== Records provided ==
------------------------

import Literature.Geometry.GeometricMeasureTheory.Currents
import Mathlib.Analysis.Calculus.InverseFunctionTheorem.ContDiff
import Mathlib.Analysis.Normed.Module.FiniteDimension
import Mathlib.Analysis.Normed.Operator.Banach
import Mathlib.Topology.Algebra.Module.FiniteDimension
import HarnessLib

/-!
# `C¹` level sets are locally Lipschitz images of the kernel; countable rectifiability

Two elementary facts feeding the rectifiability of the regular part of an analytic set
(`Literature/Geometry/Kaehler/HolomorphicChainRectifiable*.lean`), for finite-dimensional real
normed spaces `V`, `F`:

* `exists_lipschitzOnWith_levelSet_subset_image` — **local Lipschitz parametrisation of a level
  set by the kernel of the differential** (the implicit function theorem in the form of the
  inverse function theorem applied to `Φ = (π, g) : V → ker Dg(x) × F`, `π` a continuous linear
  projection onto the kernel): if `g` is `C¹` at `x` with `Dg(x)` onto, then near `x` the level
  set `{g = g x}` is contained in the image of a Lipschitz map defined on a subset of `ker Dg(x)`;
  `exists_lipschitzOnWith_levelSet_subset_image_euclidean` — the same with the parameter space
  `ℝᵐ = EuclideanSpace ℝ (Fin m)`, `m = dim ker Dg(x)`.
* `isCountablyRectifiable_of_locally_lipschitzOnWith_image` — a set which is locally contained
  in Lipschitz images of subsets of `ℝᵐ` is countably `m`-rectifiable in the sense of
  `Currents.lean` (`IsCountablyRectifiable`: covered, up to an `𝓗^m`-null set — here up to
  nothing — by countably many GLOBALLY Lipschitz images of `ℝᵐ`), by Lindelöf and the Lipschitz
  extension theorem into finite-dimensional targets (`LipschitzOnWith.extend_finite_dimension`).

Everything is proved from Mathlib; no definitions, no named facts.

## References

* H. Federer, *Geometric Measure Theory*, Springer 1969, 3.1.19 (submanifolds of class 1 are
  locally Lipschitz graphs), 3.2.14 (countably rectifiable sets) [Federer1969].
-/

noncomputable section

open MeasureTheory Set Function Filter Metric Module Topology
open scoped ENNReal NNReal Topology

namespace Literature.Geometry.GeometricMeasureTheory

variable {V : Type*} [NormedAddCommGroup V] [NormedSpace ℝ V] [FiniteDimensional ℝ V]
  {F : Type*} [NormedAddCommGroup F] [NormedSpace ℝ F] [FiniteDimensional ℝ F]

/-! ### Level sets of `C¹` submersions are locally Lipschitz images of the kernel -/

/-- **Local Lipschitz parametrisation of a `C¹` level set by the kernel of the differential.**
If `g : V → F` is `C¹` at `x` and `Dg(x)` is onto, then there are a neighbourhood `U` of `x`, a
subset `s` of `K₀ = ker Dg(x)` and a map `ψ : K₀ → V`, Lipschitz on `s`, with
`{y ∈ U | g y = g x} ⊆ ψ(s)`. (Inverse function theorem for `Φ y = (π y, g y) ∈ K₀ × F`, `π` a
continuous projection onto `K₀`: `DΦ(x) = (π, Dg(x))` is invertible, and `y = Φ⁻¹(π y, g x)` on the
level set near `x`, with `Φ⁻¹` of class `C¹`, hence Lipschitz, near `Φ x`.)
[cite: Federer1969, 3.1.19] -/
theorem exists_lipschitzOnWith_levelSet_subset_image {g : V → F} {x : V}
    (hg : ContDiffAt ℝ 1 g x) (hsurj : Surjective (fderiv ℝ g x)) :
    ∃ U ∈ 𝓝 x, ∃ (K : ℝ≥0) (s : Set (LinearMap.ker (fderiv ℝ g x : V →ₗ[ℝ] F)))
      (ψ : LinearMap.ker (fderiv ℝ g x : V →ₗ[ℝ] F) → V),
      LipschitzOnWith K ψ s ∧ {y ∈ U | g y = g x} ⊆ ψ '' s := by
  set g' : V →L[ℝ] F := fderiv ℝ g x with hg'
  set K₀ : Submodule ℝ V := LinearMap.ker (g' : V →ₗ[ℝ] F) with hK₀
  -- a continuous projection onto the kernel
  obtain ⟨π, hπ⟩ : K₀.ClosedComplemented := g'.ker_closedComplemented_of_finiteDimensional_range
  -- the map `Φ = (π, g)` and its invertible differential at `x`
  set Φ : V → K₀ × F := fun y => (π y, g y) with hΦ
  set Φ' : V →L[ℝ] K₀ × F := π.prod g' with hΦ'
  have hgd : HasFDerivAt g g' x := (hg.differentiableAt one_ne_zero).hasFDerivAt
  have hΦd : HasFDerivAt Φ Φ' x := π.hasFDerivAt.prodMk hgd
  have hΦc : ContDiffAt ℝ 1 Φ x := π.contDiff.contDiffAt.prodMk hg
  have hker : LinearMap.ker (Φ' : V →ₗ[ℝ] K₀ × F) = ⊥ := by
    refine (Submodule.eq_bot_iff _).2 fun v hv => ?_
    rw [LinearMap.mem_ker] at hv
    have h1 : π v = 0 := congrArg Prod.fst hv
    have h2 : g' v = 0 := congrArg Prod.snd hv
    have hvK : v ∈ K₀ := h2
    have h3 : π v = ⟨v, hvK⟩ := hπ ⟨v, hvK⟩
    rw [h3] at h1
    exact congrArg Subtype.val h1
  have hrange : LinearMap.range (Φ' : V →ₗ[ℝ] K₀ × F) = ⊤ := by
    refine LinearMap.range_eq_top.2 fun kw => ?_
    obtain ⟨k, w⟩ := kw
    obtain ⟨v₀, hv₀⟩ := hsurj w
    refine ⟨v₀ - (π v₀ : V) + (k : V), ?_⟩
    have hk0 : g' (k : V) = 0 := k.2
    have hp0 : g' ((π v₀ : K₀) : V) = 0 := (π v₀).2
    change (π (v₀ - (π v₀ : V) + (k : V)), g' (v₀ - (π v₀ : V) + (k : V))) = (k, w)
    refine Prod.ext ?_ ?_
    · simp only [map_add, map_sub, hπ (π v₀), hπ k, sub_self, zero_add]
    · simp only [map_add, map_sub, hp0, hk0, sub_zero, add_zero]
      exact hv₀
  set e : V ≃L[ℝ] K₀ × F := ContinuousLinearEquiv.ofBijective Φ' hker hrange with he
  have hecoe : (e : V →L[ℝ] K₀ × F) = Φ' := ContinuousLinearEquiv.coe_ofBijective Φ' hker hrange
  have hΦd' : HasFDerivAt Φ (e : V →L[ℝ] K₀ × F) x := by rw [hecoe]; exact hΦd
  -- the local inverse, `C¹` hence Lipschitz near `Φ x`, and a left inverse near `x`
  set ψ₀ : K₀ × F → V := hΦc.localInverse hΦd' one_ne_zero with hψ₀
  have hψ₀c : ContDiffAt ℝ 1 ψ₀ (Φ x) := hΦc.to_localInverse hΦd' one_ne_zero
  have hleft : ∀ᶠ y in 𝓝 x, ψ₀ (Φ y) = y :=
    (hΦc.hasStrictFDerivAt' hΦd' one_ne_zero).eventually_left_inverse
  obtain ⟨K, t, ht, hLip⟩ := hψ₀c.exists_lipschitzOnWith
  -- the neighbourhood, the parameter set and the parametrisation
  refine ⟨{y | ψ₀ (Φ y) = y} ∩ Φ ⁻¹' t, inter_mem hleft (hΦc.continuousAt.preimage_mem_nhds ht),
    K * 1, {k | (k, g x) ∈ t}, fun k => ψ₀ (k, g x), ?_, ?_⟩
  · exact hLip.comp ((LipschitzWith.prodMk_right (g x)).lipschitzOnWith) fun k hk => hk
  · rintro y ⟨⟨hy1, hy2⟩, hgy⟩
    refine ⟨π y, ?_, ?_⟩
    · change (π y, g x) ∈ t
      rw [← hgy]
      exact hy2
    · change ψ₀ (π y, g x) = y
      rw [← hgy]
      exact hy1

/-- `exists_lipschitzOnWith_levelSet_subset_image` with parameter space `ℝᵐ`,
`m = dim ker Dg(x)`. [cite: Federer1969, 3.1.19] -/
theorem exists_lipschitzOnWith_levelSet_subset_image_euclidean {g : V → F} {x : V}
    (hg : ContDiffAt ℝ 1 g x) (hsurj : Surjective (fderiv ℝ g x)) {m : ℕ}
    (hm : Module.finrank ℝ (LinearMap.ker (fderiv ℝ g x : V →ₗ[ℝ] F)) = m) :
    ∃ U ∈ 𝓝 x, ∃ (K : ℝ≥0) (s : Set (EuclideanSpace ℝ (Fin m)))
      (ψ : EuclideanSpace ℝ (Fin m) → V), LipschitzOnWith K ψ s ∧ {y ∈ U | g y = g x} ⊆ ψ '' s := by
  obtain ⟨U, hU, K, s, ψ, hψ, hsub⟩ := exists_lipschitzOnWith_levelSet_subset_image hg hsurj
  set E : EuclideanSpace ℝ (Fin m) ≃L[ℝ] LinearMap.ker (fderiv ℝ g x : V →ₗ[ℝ] F) :=
    ContinuousLinearEquiv.ofFinrankEq (by rw [hm, finrank_euclideanSpace_fin]) with hE
  obtain ⟨L, hL⟩ : ∃ L, LipschitzWith L E := ⟨_, E.lipschitz⟩
  refine ⟨U, hU, K * L, E ⁻¹' s, ψ ∘ E,
    hψ.comp (hL.lipschitzOnWith (s := E ⁻¹' s)) (mapsTo_preimage _ _), hsub.trans ?_⟩
  rintro _ ⟨k, hk, rfl⟩
  exact ⟨E.symm k, by simpa using hk, by simp⟩

/-! ### Locally Lipschitz-parametrised sets are countably rectifiable -/

variable [MeasurableSpace V] [BorelSpace V]

/-- **A set locally contained in Lipschitz images of subsets of `ℝᵐ` is countably
`m`-rectifiable**: choose such a parametrisation around each point, extract a countable subcover
(Lindelöf), and extend each Lipschitz map from its subset of `ℝᵐ` to all of `ℝᵐ`
(`LipschitzOnWith.extend_finite_dimension`); the set is then covered outright by countably many
Lipschitz images of `ℝᵐ`. [cite: Federer1969, 3.2.14] -/
theorem isCountablyRectifiable_of_locally_lipschitzOnWith_image {m : ℕ} {W : Set V}
    (h : ∀ x ∈ W, ∃ U ∈ 𝓝 x, ∃ (K : ℝ≥0) (s : Set (EuclideanSpace ℝ (Fin m)))
      (ψ : EuclideanSpace ℝ (Fin m) → V), LipschitzOnWith K ψ s ∧ W ∩ U ⊆ ψ '' s) :
    IsCountablyRectifiable m W := by
  classical
  choose! U hU K s ψ hψ hcov using h
  -- countable subcover
  obtain ⟨t, htW, htc, hWt⟩ := TopologicalSpace.countable_cover_nhdsWithin
    (fun x hx => mem_nhdsWithin_of_mem_nhds (hU x hx))
  -- global Lipschitz extensions
  have hext : ∀ x ∈ t, ∃ G : EuclideanSpace ℝ (Fin m) → V, (∃ L, LipschitzWith L G) ∧
      W ∩ U x ⊆ range G := by
    intro x hx
    obtain ⟨G, hG, hEq⟩ := (hψ x (htW hx)).extend_finite_dimension
    refine ⟨G, ⟨_, hG⟩, (hcov x (htW hx)).trans ?_⟩
    rintro _ ⟨k, hk, rfl⟩
    exact ⟨k, (hEq hk).symm⟩
  choose! G hGL hGcov using hext
  rcases t.eq_empty_or_nonempty with ht | ht
  · -- no points: `W = ∅`
    have hW : W = ∅ := by
      refine eq_empty_iff_forall_notMem.2 fun y hy => ?_
      have := hWt hy
      rw [ht] at this
      simp at this
    rw [hW]
    exact isCountablyRectifiable_empty
  · obtain ⟨c, hc⟩ := htc.exists_eq_range ht
    refine ⟨fun i => G (c i), fun i => hGL (c i) (hc ▸ mem_range_self i), ?_⟩
    have hsub : W ⊆ ⋃ i, range (G (c i)) := by
      intro y hy
      obtain ⟨x, hx, hyx⟩ := mem_iUnion₂.1 (hWt hy)
      have hx' : x ∈ range c := hc ▸ hx
      obtain ⟨i, rfl⟩ := hx'
      exact mem_iUnion.2 ⟨i, hGcov (c i) hx ⟨hy, hyx⟩⟩
    have : W \ ⋃ i, range (G (c i)) = ∅ := sdiff_eq_empty.2 hsub
    rw [this, measure_empty]

end Literature.Geometry.GeometricMeasureTheory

------------------------

== Goal of the exercise ==
Each line from the top of the material above through the line with "the sense of" must be echoed exactly, and no other line.

== Written answer ==
import Literature.Geometry.GeometricMeasureTheory.Currents
import Mathlib.Analysis.Calculus.InverseFunctionTheorem.ContDiff
import Mathlib.Analysis.Normed.Module.FiniteDimension
import Mathlib.Analysis.Normed.Operator.Banach
import Mathlib.Topology.Algebra.Module.FiniteDimension
import HarnessLib

/-!
# `C¹` level sets are locally Lipschitz images of the kernel; countable rectifiability

Two elementary facts feeding the rectifiability of the regular part of an analytic set
(`Literature/Geometry/Kaehler/HolomorphicChainRectifiable*.lean`), for finite-dimensional real
normed spaces `V`, `F`:

* `exists_lipschitzOnWith_levelSet_subset_image` — **local Lipschitz parametrisation of a level
  set by the kernel of the differential** (the implicit function theorem in the form of the
  inverse function theorem applied to `Φ = (π, g) : V → ker Dg(x) × F`, `π` a continuous linear
  projection onto the kernel): if `g` is `C¹` at `x` with `Dg(x)` onto, then near `x` the level
  set `{g = g x}` is contained in the image of a Lipschitz map defined on a subset of `ker Dg(x)`;
  `exists_lipschitzOnWith_levelSet_subset_image_euclidean` — the same with the parameter space
  `ℝᵐ = EuclideanSpace ℝ (Fin m)`, `m = dim ker Dg(x)`.
* `isCountablyRectifiable_of_locally_lipschitzOnWith_image` — a set which is locally contained
  in Lipschitz images of subsets of `ℝᵐ` is countably `m`-rectifiable in the sense of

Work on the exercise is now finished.